EXERCISE DIRECTIONS — Below is a block of entries; repeat exactly the lines starting at the line that contains "(PercRepro.Matroid.eRank_ne_top_of_finite M) h" and ending at the line that contains "hC => hC.1.subset_ground))).trans", both included.

Dataset entries:
import Summits.Ventures.PercRepro.S1TriangleCountBoot

/-!
# PercRepro — THE TRIANGLE KERNEL AT NULLITY `4`: `s₃ ≤ 6` under (C1) and (C2) (p8, gen 22; a feeder for S4 — the top
of the `q = 7` window, the row `42`)

The bootstrapped triangle count (S1TriangleCountBoot) gives `s₃ ≤ triBound 4 = 7` at nullity `4`. The value `7` is
never attained: at nullity `4` the bootstrap's own inequalities — `s₃ ≤ m + s₃(M ＼ {x}) ≤ m + 4` at the point `x` on the
fewest triangles (`m := t_x`, `triBound 3 = 4`) and the double count `m(2m + 1) ≤ |U|·m ≤ 3·s₃` on `U := ⋃ triangles`
— force, for `s₃ ≥ 7`, `m = 3`, `s₃ = 7` and `|U| = 7`; then `U` is the star of `x` (`{x} ∪ ⋃ (triangles through x)`
has `1 + 2·3 = 7` points), a triangle `L` avoiding `x` exists (`7 > 3`), its three points lie on the three triangles
`Cₐ, C_b, C_c` through `x` — one on each, since two distinct triangles share at most one point under (C1) — and
`U ⊆ cl(Cₐ ∪ L)`: `C_b ⊆ cl {x, b}` and `C_c ⊆ cl {x, c}` with `x ∈ Cₐ`, `b, c ∈ L`. Submodularity gives
`r(Cₐ ∪ L) ≤ 2 + 2 − 1 = 3`, so `U` is a rank-`≤ 3` set of `7` points, against (C2) (planes have `≤ 6` points).
Hence **`s₃ ≤ 6` at nullity `4`** (`ncard_triangles_le_six_of_nullity_four`). The re-based bootstrap
`6 → 9 → 13 → 17 → 22` (S1TriangleCountBootSix) replaces `triBound 8 = 24` by `22`, which is what the cell `(42, 8)`
of level `7` needs. Axioms: standard.
-/

open scoped Matroid

namespace PercRepro

namespace S1

open Set

variable {α : Type}

/-- **Two distinct triangles share at most one point** under (C1): two common points `a, b` are equal. -/
theorem eq_of_mem_inter_of_mem_triangles (M : Matroid α) [M.Finite]
    (hC1 : ∀ L ⊆ M.E, M.eRk L = 2 → L.ncard ≤ 3) {C C' : Set α}
    (hC : C ∈ ThmN.triangles M) (hC' : C' ∈ ThmN.triangles M) (hne : C ≠ C') {a b : α}
    (ha : a ∈ C ∩ C') (hb : b ∈ C ∩ C') : a = b := by
  have h := ThmN.inter_eq_singleton_of_mem_trianglesThrough M hC1 (x := a) ⟨hC.1, hC.2, ha.1⟩
    ⟨hC'.1, hC'.2, ha.2⟩ hne
  rw [h] at hb
  exact (Set.mem_singleton_iff.1 hb).symm

/-- **A triangle lies in the closure of any two of its points.** -/
theorem triangle_subset_closure_of_two_mem (M : Matroid α) [M.Finite] {C : Set α}
    (hC : C ∈ ThmN.triangles M) {u v : α} (hu : u ∈ C) (hv : v ∈ C) (huv : u ≠ v) :
    C ⊆ M.closure {u, v} := by
  have hCE : C ⊆ M.E := hC.1.subset_ground
  have hCfin : C.Finite := M.ground_finite.subset hCE
  have hpair : ({u, v} : Set α) ⊆ C := by
    intro z hz
    rcases hz with rfl | rfl
    · exact hu
    · exact hv
  have hss : ({u, v} : Set α) ⊂ C := by
    refine hpair.ssubset_of_ne ?_
    intro h
    have := congrArg Set.ncard h
    rw [Set.ncard_pair huv, hC.2] at this
    omega
  have hind : M.Indep ({u, v} : Set α) := hC.1.ssubset_indep hss
  have hr2 : M.eRk ({u, v} : Set α) = 2 := by
    rw [hind.eRk_eq_encard, Set.encard_pair huv]
  have hrC : M.eRk C = 2 := ThmN.eRk_eq_two_of_mem_trianglesThrough M ⟨hC.1, hC.2, hu⟩
  exact ThmN.subset_closure_of_eRk_le M hpair hCE hCfin (by rw [hrC, hr2])

/-- **THE TRIANGLE KERNEL AT NULLITY `4`.** If `|E| = r(E) + 4`, every rank-`2` set has at most `3` elements (C1) and
every rank-`≤ 3` set has at most `6` elements (C2), then `#(triangles M) ≤ 6`. The bootstrap at the point `x` on the
fewest triangles gives `s₃ ≤ m + 4` and `m(2m + 1) ≤ 3·s₃`; if `s₃ ≥ 7` then `m = 3`, `s₃ = 7`, `|⋃ triangles| = 7`,
the union is the star of `x`, a triangle `L` avoiding `x` meets each of the three triangles through `x` in one point,
and the union lies in `cl(Cₐ ∪ L)` of rank `≤ 3` — `7` points in a plane, against (C2). -/
theorem ncard_triangles_le_six_of_nullity_four (M : Matroid α) [M.Finite]
    (hC1 : ∀ L ⊆ M.E, M.eRk L = 2 → L.ncard ≤ 3)
    (hC2 : ∀ X ⊆ M.E, M.eRk X ≤ 3 → X.ncard ≤ 6)
    (hd : M.E.encard = M.eRank + 4) : (ThmN.triangles M).ncard ≤ 6 := by
  classical
  set S := ThmN.triangles M with hS
  have hSfin : S.Finite :=
    M.ground_finite.finite_subsets.subset (fun C hC => hC.1.subset_ground)
  by_cases hSe : S = ∅
  · rw [hSe, ncard_empty]; exact Nat.zero_le _
  -- the point on the fewest triangles
  have hUE : ⋃₀ S ⊆ M.E := by
    intro z hz
    obtain ⟨C, hC, hzC⟩ := Set.mem_sUnion.1 hz
    exact hC.1.subset_ground hzC
  have hUfin : (⋃₀ S).Finite := M.ground_finite.subset hUE
  set Uf : Finset α := hUfin.toFinset with hUf
  have hmemU : ∀ x, x ∈ Uf ↔ x ∈ ⋃₀ S := fun x => Set.Finite.mem_toFinset hUfin
  have hUne : Uf.Nonempty := by
    obtain ⟨C₀, hC₀⟩ := nonempty_iff_ne_empty.2 hSe
    obtain ⟨e, heC₀⟩ := hC₀.1.nonempty
    exact ⟨e, (hmemU e).2 (Set.mem_sUnion.2 ⟨C₀, hC₀, heC₀⟩)⟩
  obtain ⟨x, hxU, hxmin⟩ := Finset.exists_min_image Uf (fun y => (ThmN.trianglesThrough M y).ncard) hUne
  have hxU' : x ∈ ⋃₀ S := (hmemU x).1 hxU
  obtain ⟨C₀, hC₀, hxC₀⟩ := Set.mem_sUnion.1 hxU'
  set m := (ThmN.trianglesThrough M x).ncard with hm
  have hmin : ∀ y ∈ ⋃₀ ThmN.triangles M, m ≤ (ThmN.trianglesThrough M y).ncard :=
    fun y hy => hxmin y ((hmemU y).2 hy)
  have heE : x ∈ M.E := hC₀.1.subset_ground hxC₀
  have hne : ¬ M.IsColoop x := hC₀.1.not_isColoop_of_mem hxC₀
  have hx : M.IsNonloop x := by
    refine _root_.Matroid.isNonloop_of_not_isLoop heE ?_
    intro hloop
    have hC₀e : C₀ = {x} := hloop.eq_of_isCircuit_mem hC₀.1 hxC₀
    have := hC₀.2
    rw [hC₀e, ncard_singleton] at this
    omega
  -- the nullity of `M ＼ {x}` is `3`
  have hν : M✶.eRank = (4 : ℕ∞) := by
    have h := _root_.Matroid.eRank_add_eRank_dual M
    rw [hd] at h
    exact WithTop.add_left_cancel (PercRepro.Matroid.eRank_ne_top_of_finite M) h
  have hdel := PercRepro.Matroid.dual_eRank_delete_singleton_add_one heE hne
  rw [hν] at hdel
  have hfin' : (M ＼ {x})✶.eRank ≠ ⊤ := by
    intro h
    rw [h] at hdel
    exact absurd hdel (by simp)
  obtain ⟨d', hd'⟩ := ENat.ne_top_iff_exists.1 hfin'
  have hdd' : d' + 1 = 4 := by
    rw [← hd'] at hdel
    exact_mod_cast hdel
  have hd'3 : d' = 3 := by omega
  have hd'enc : (M ＼ {x}).E.encard = (M ＼ {x}).eRank + d' := by
    have h := _root_.Matroid.eRank_add_eRank_dual (M ＼ {x})
    rw [← hd'] at h
    exact h.symm
  have hC1' : ∀ L ⊆ (M ＼ {x}).E, (M ＼ {x}).eRk L = 2 → L.ncard ≤ 3 := by
    intro L hL hr
    rw [_root_.Matroid.delete_ground] at hL
    rw [delete_singleton_eRk_eq hL] at hr
    exact hC1 L (hL.trans sdiff_subset) hr
  -- (a) `s₃ ≤ m + 4`
  set S₁ := ThmN.trianglesThrough M x with hS₁
  set S₂ := {C | M.IsCircuit C ∧ C.ncard = 3 ∧ x ∉ C} with hS₂
  have hsplit : S ⊆ S₁ ∪ S₂ := by
    intro C hC
    by_cases h : x ∈ C
    · exact Or.inl ⟨hC.1, hC.2, h⟩
    · exact Or.inr ⟨hC.1, hC.2, h⟩
  have hS₁fin : S₁.Finite := hSfin.subset (fun C hC => ⟨hC.1, hC.2.1⟩)
  have hS₂fin : S₂.Finite := hSfin.subset (fun C hC => ⟨hC.1, hC.2.1⟩)
  have h3 : S.ncard ≤ S₁.ncard + S₂.ncard :=
    (ncard_le_ncard hsplit (hS₁fin.union hS₂fin)).trans (ncard_union_le _ _)
  have hsub : S₂ ⊆ ThmN.triangles (M ＼ {x}) := by
    intro C hC
    exact ⟨_root_.Matroid.delete_isCircuit_iff.2 ⟨hC.1, disjoint_singleton_right.2 hC.2.2⟩, hC.2.1⟩
  have hS₂ : S₂.ncard ≤ 4 := by
    have h := (ncard_le_ncard hsub
      ((M ＼ {x}).ground_finite.finite_subsets.subset (fun C hC => hC.1.subset_ground))).trans
      (ncard_triangles_le_triBound (M ＼ {x}) hC1' hd'enc)
    rw [hd'3] at h
    have h34 : triBound 3 = 4 := by decide
    rw [h34] at h
    exact h
  have ha : S.ncard ≤ m + 4 := by omega
  -- (b) `m(2m + 1) ≤ 3·s₃`
  have hstar : 1 + 2 * m ≤ (⋃₀ S).ncard := one_add_two_mul_ncard_trianglesThrough_le M hC1 hx hxU'
  have hdc : (⋃₀ S).ncard * m ≤ 3 * S.ncard := ncard_sUnion_mul_le_three_mul_ncard_triangles M hmin
  have hb : m + 2 * m * m ≤ 3 * S.ncard := by
    have h1 : (1 + 2 * m) * m ≤ (⋃₀ S).ncard * m := Nat.mul_le_mul_right m hstar
    have h2 : (1 + 2 * m) * m = m + 2 * m * m := by ring
    rw [h2] at h1
    exact h1.trans hdc
  -- (c) if `s₃ ≥ 7` then `m = 3`, `s₃ = 7`, `|U| = 7`
  by_contra hcon
  have hcon' : 7 ≤ S.ncard := by omega
  have hm_le : m ≤ 3 := by nlinarith
  have hm3 : m = 3 := by omega
  have hs7 : S.ncard = 7 := by omega
  have hU7 : (⋃₀ S).ncard = 7 := by
    rw [hm3] at hdc hstar
    rw [hs7] at hdc
    omega
  -- the star of `x` is the whole of `U`
  set s : Finset (Set α) := hS₁fin.toFinset with hsdef
  have hs : ∀ C ∈ s, C ∈ ThmN.trianglesThrough M x :=
    fun C hC => (Set.Finite.mem_toFinset hS₁fin).1 hC
  have hscard : s.card = 3 := by
    rw [hsdef, ← Set.ncard_eq_toFinset_card _ hS₁fin]
    exact hm3
  obtain ⟨-, hstar_card⟩ := ThmN.eRk_le_and_ncard_eq_of_triangles M hC1 hx s hs
  rw [hscard] at hstar_card
  have hsub_star : ({x} ∪ ⋃ C ∈ s, C) ⊆ ⋃₀ S := by
    intro z hz
    rcases hz with hz | hz
    · rw [Set.mem_singleton_iff.1 hz]; exact hxU'
    · obtain ⟨C, hC, hzC⟩ := Set.mem_iUnion₂.1 hz
      exact Set.mem_sUnion.2 ⟨C, ⟨(hs C hC).1, (hs C hC).2.1⟩, hzC⟩
  have hstarU : ({x} ∪ ⋃ C ∈ s, C) = ⋃₀ S :=
    Set.eq_of_subset_of_ncard_le hsub_star (by rw [hstar_card, hU7]) hUfin
  -- a triangle `L` avoiding `x`
  obtain ⟨L, hL, hxL⟩ : ∃ L ∈ S, x ∉ L := by
    by_contra h
    have hSS₁ : S ⊆ S₁ := fun C hC => ⟨hC.1, hC.2, not_not.1 (fun hx' => h ⟨C, hC, hx'⟩)⟩
    have := ncard_le_ncard hSS₁ hS₁fin
    omega
  -- the three points of `L`
  obtain ⟨a, b, c, hab, hac, hbc, hLabc⟩ := Set.ncard_eq_three.1 hL.2
  have haL : a ∈ L := by rw [hLabc]; simp
  have hbL : b ∈ L := by rw [hLabc]; simp
  have hcL : c ∈ L := by rw [hLabc]; simp
  -- each lies on a triangle through `x`
  have hpt : ∀ z ∈ L, ∃ C ∈ s, z ∈ C := by
    intro z hz
    have hzU : z ∈ ⋃₀ S := Set.mem_sUnion.2 ⟨L, hL, hz⟩
    rw [← hstarU] at hzU
    rcases hzU with hzx | hz'
    · exfalso
      apply hxL
      rw [Set.mem_singleton_iff] at hzx
      rw [← hzx]
      exact hz
    · obtain ⟨C, hC, hzC⟩ := Set.mem_iUnion₂.1 hz'
      exact ⟨C, hC, hzC⟩
  obtain ⟨Ca, hCa, haCa⟩ := hpt a haL
  obtain ⟨Cb, hCb, hbCb⟩ := hpt b hbL
  obtain ⟨Cc, hCc, hcCc⟩ := hpt c hcL
  have hLne : ∀ C ∈ s, L ≠ C := fun C hC h => hxL (by rw [h]; exact (hs C hC).2.2)
  have hTa : Ca ∈ ThmN.triangles M := ⟨(hs Ca hCa).1, (hs Ca hCa).2.1⟩
  have hTb : Cb ∈ ThmN.triangles M := ⟨(hs Cb hCb).1, (hs Cb hCb).2.1⟩
  have hTc : Cc ∈ ThmN.triangles M := ⟨(hs Cc hCc).1, (hs Cc hCc).2.1⟩
  -- `Cₐ, C_b, C_c` are pairwise distinct (two points of `L` on one of them would be two common points)
  have hab' : Ca ≠ Cb := by
    intro h
    rw [h] at haCa
    exact hab (eq_of_mem_inter_of_mem_triangles M hC1 hL hTb (hLne Cb hCb) ⟨haL, haCa⟩ ⟨hbL, hbCb⟩)
  have hac' : Ca ≠ Cc := by
    intro h
    rw [h] at haCa
    exact hac (eq_of_mem_inter_of_mem_triangles M hC1 hL hTc (hLne Cc hCc) ⟨haL, haCa⟩ ⟨hcL, hcCc⟩)
  have hbc' : Cb ≠ Cc := by
    intro h
    rw [h] at hbCb
    exact hbc (eq_of_mem_inter_of_mem_triangles M hC1 hL hTc (hLne Cc hCc) ⟨hbL, hbCb⟩ ⟨hcL, hcCc⟩)
  have hs_eq : s = {Ca, Cb, Cc} := by
    symm
    apply Finset.eq_of_subset_of_card_le
    · intro C hC
      simp only [Finset.mem_insert, Finset.mem_singleton] at hC
      rcases hC with rfl | rfl | rfl
      · exact hCa
      · exact hCb
      · exact hCc
    · have h3c : ({Ca, Cb, Cc} : Finset (Set α)).card = 3 :=
        Finset.card_eq_three.2 ⟨Ca, Cb, Cc, hab', hac', hbc', rfl⟩
      rw [hscard, h3c]
  -- the rank of `Cₐ ∪ L` is at most `3`
  have hrCa : M.eRk Ca = 2 := ThmN.eRk_eq_two_of_mem_trianglesThrough M (hs Ca hCa)
  have hrL : M.eRk L = 2 := ThmN.eRk_eq_two_of_mem_trianglesThrough M ⟨hL.1, hL.2, haL⟩
  have ha_nl : M.IsNonloop a := hL.1.isNonloop_of_mem ⟨a, haL, b, hbL, hab⟩ haL
  have h1 : (1 : ℕ∞) ≤ M.eRk (Ca ∩ L) := by
    rw [← ha_nl.eRk_eq]
    exact M.eRk_mono (Set.singleton_subset_iff.2 ⟨haCa, haL⟩)
  have hsubmod := M.eRk_inter_add_eRk_union_le Ca L
  rw [hrCa, hrL] at hsubmod
  have h2 : (1 : ℕ∞) + M.eRk (Ca ∪ L) ≤ 4 := by
    calc (1 : ℕ∞) + M.eRk (Ca ∪ L) ≤ M.eRk (Ca ∩ L) + M.eRk (Ca ∪ L) := add_le_add h1 le_rfl
      _ ≤ 2 + 2 := hsubmod
      _ = 4 := by norm_num
  have hfinCL : M.eRk (Ca ∪ L) ≠ ⊤ := by
    intro h
    rw [h] at h2
    exact absurd h2 (by simp)
  obtain ⟨r, hr⟩ := ENat.ne_top_iff_exists.1 hfinCL
  have hr3 : M.eRk (Ca ∪ L) ≤ 3 := by
    rw [← hr] at h2 ⊢
    have h2' : 1 + r ≤ 4 := by exact_mod_cast h2
    exact_mod_cast (show r ≤ 3 by omega)
  -- `C_b` and `C_c` lie in the closure of `Cₐ ∪ L`, hence so does `U`
  have hCaL_E : Ca ∪ L ⊆ M.E := Set.union_subset hTa.1.subset_ground hL.1.subset_ground
  have hxCa : x ∈ Ca := (hs Ca hCa).2.2
  have hxb : x ≠ b := fun h => hxL (by rw [h]; exact hbL)
  have hxc : x ≠ c := fun h => hxL (by rw [h]; exact hcL)
  have hCb_cl : Cb ⊆ M.closure (Ca ∪ L) := by
    refine (triangle_subset_closure_of_two_mem M hTb (hs Cb hCb).2.2 hbCb hxb).trans ?_
    apply M.closure_subset_closure
    intro z hz
    rcases hz with rfl | rfl
    · exact Or.inl hxCa
    · exact Or.inr hbL
  have hCc_cl : Cc ⊆ M.closure (Ca ∪ L) := by
    refine (triangle_subset_closure_of_two_mem M hTc (hs Cc hCc).2.2 hcCc hxc).trans ?_
    apply M.closure_subset_closure
    intro z hz
    rcases hz with rfl | rfl
    · exact Or.inl hxCa
    · exact Or.inr hcL
  have hUcl : ⋃₀ S ⊆ M.closure (Ca ∪ L) := by
    rw [← hstarU]
    intro z hz
    rcases hz with hz | hz
    · rw [Set.mem_singleton_iff.1 hz]
      exact M.subset_closure (Ca ∪ L) hCaL_E (Or.inl hxCa)
    · obtain ⟨C, hC, hzC⟩ := Set.mem_iUnion₂.1 hz
      rw [hs_eq] at hC
      simp only [Finset.mem_insert, Finset.mem_singleton] at hC
      rcases hC with rfl | rfl | rfl
      · exact M.subset_closure _ hCaL_E (Or.inl hzC)
      · exact hCb_cl hzC
      · exact hCc_cl hzC
  have hrU : M.eRk (⋃₀ S) ≤ 3 := by
    calc M.eRk (⋃₀ S) ≤ M.eRk (M.closure (Ca ∪ L)) := M.eRk_mono hUcl
      _ = M.eRk (Ca ∪ L) := M.eRk_closure_eq _
      _ ≤ 3 := hr3
  have h6 := hC2 _ hUE hrU
  omega

end S1

end PercRepro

RESULT BELOW —
    exact WithTop.add_left_cancel (PercRepro.Matroid.eRank_ne_top_of_finite M) h
  have hdel := PercRepro.Matroid.dual_eRank_delete_singleton_add_one heE hne
  rw [hν] at hdel
  have hfin' : (M ＼ {x})✶.eRank ≠ ⊤ := by
    intro h
    rw [h] at hdel
    exact absurd hdel (by simp)
  obtain ⟨d', hd'⟩ := ENat.ne_top_iff_exists.1 hfin'
  have hdd' : d' + 1 = 4 := by
    rw [← hd'] at hdel
    exact_mod_cast hdel
  have hd'3 : d' = 3 := by omega
  have hd'enc : (M ＼ {x}).E.encard = (M ＼ {x}).eRank + d' := by
    have h := _root_.Matroid.eRank_add_eRank_dual (M ＼ {x})
    rw [← hd'] at h
    exact h.symm
  have hC1' : ∀ L ⊆ (M ＼ {x}).E, (M ＼ {x}).eRk L = 2 → L.ncard ≤ 3 := by
    intro L hL hr
    rw [_root_.Matroid.delete_ground] at hL
    rw [delete_singleton_eRk_eq hL] at hr
    exact hC1 L (hL.trans sdiff_subset) hr
  -- (a) `s₃ ≤ m + 4`
  set S₁ := ThmN.trianglesThrough M x with hS₁
  set S₂ := {C | M.IsCircuit C ∧ C.ncard = 3 ∧ x ∉ C} with hS₂
  have hsplit : S ⊆ S₁ ∪ S₂ := by
    intro C hC
    by_cases h : x ∈ C
    · exact Or.inl ⟨hC.1, hC.2, h⟩
    · exact Or.inr ⟨hC.1, hC.2, h⟩
  have hS₁fin : S₁.Finite := hSfin.subset (fun C hC => ⟨hC.1, hC.2.1⟩)
  have hS₂fin : S₂.Finite := hSfin.subset (fun C hC => ⟨hC.1, hC.2.1⟩)
  have h3 : S.ncard ≤ S₁.ncard + S₂.ncard :=
    (ncard_le_ncard hsplit (hS₁fin.union hS₂fin)).trans (ncard_union_le _ _)
  have hsub : S₂ ⊆ ThmN.triangles (M ＼ {x}) := by
    intro C hC
    exact ⟨_root_.Matroid.delete_isCircuit_iff.2 ⟨hC.1, disjoint_singleton_right.2 hC.2.2⟩, hC.2.1⟩
  have hS₂ : S₂.ncard ≤ 4 := by
    have h := (ncard_le_ncard hsub
      ((M ＼ {x}).ground_finite.finite_subsets.subset (fun C hC => hC.1.subset_ground))).trans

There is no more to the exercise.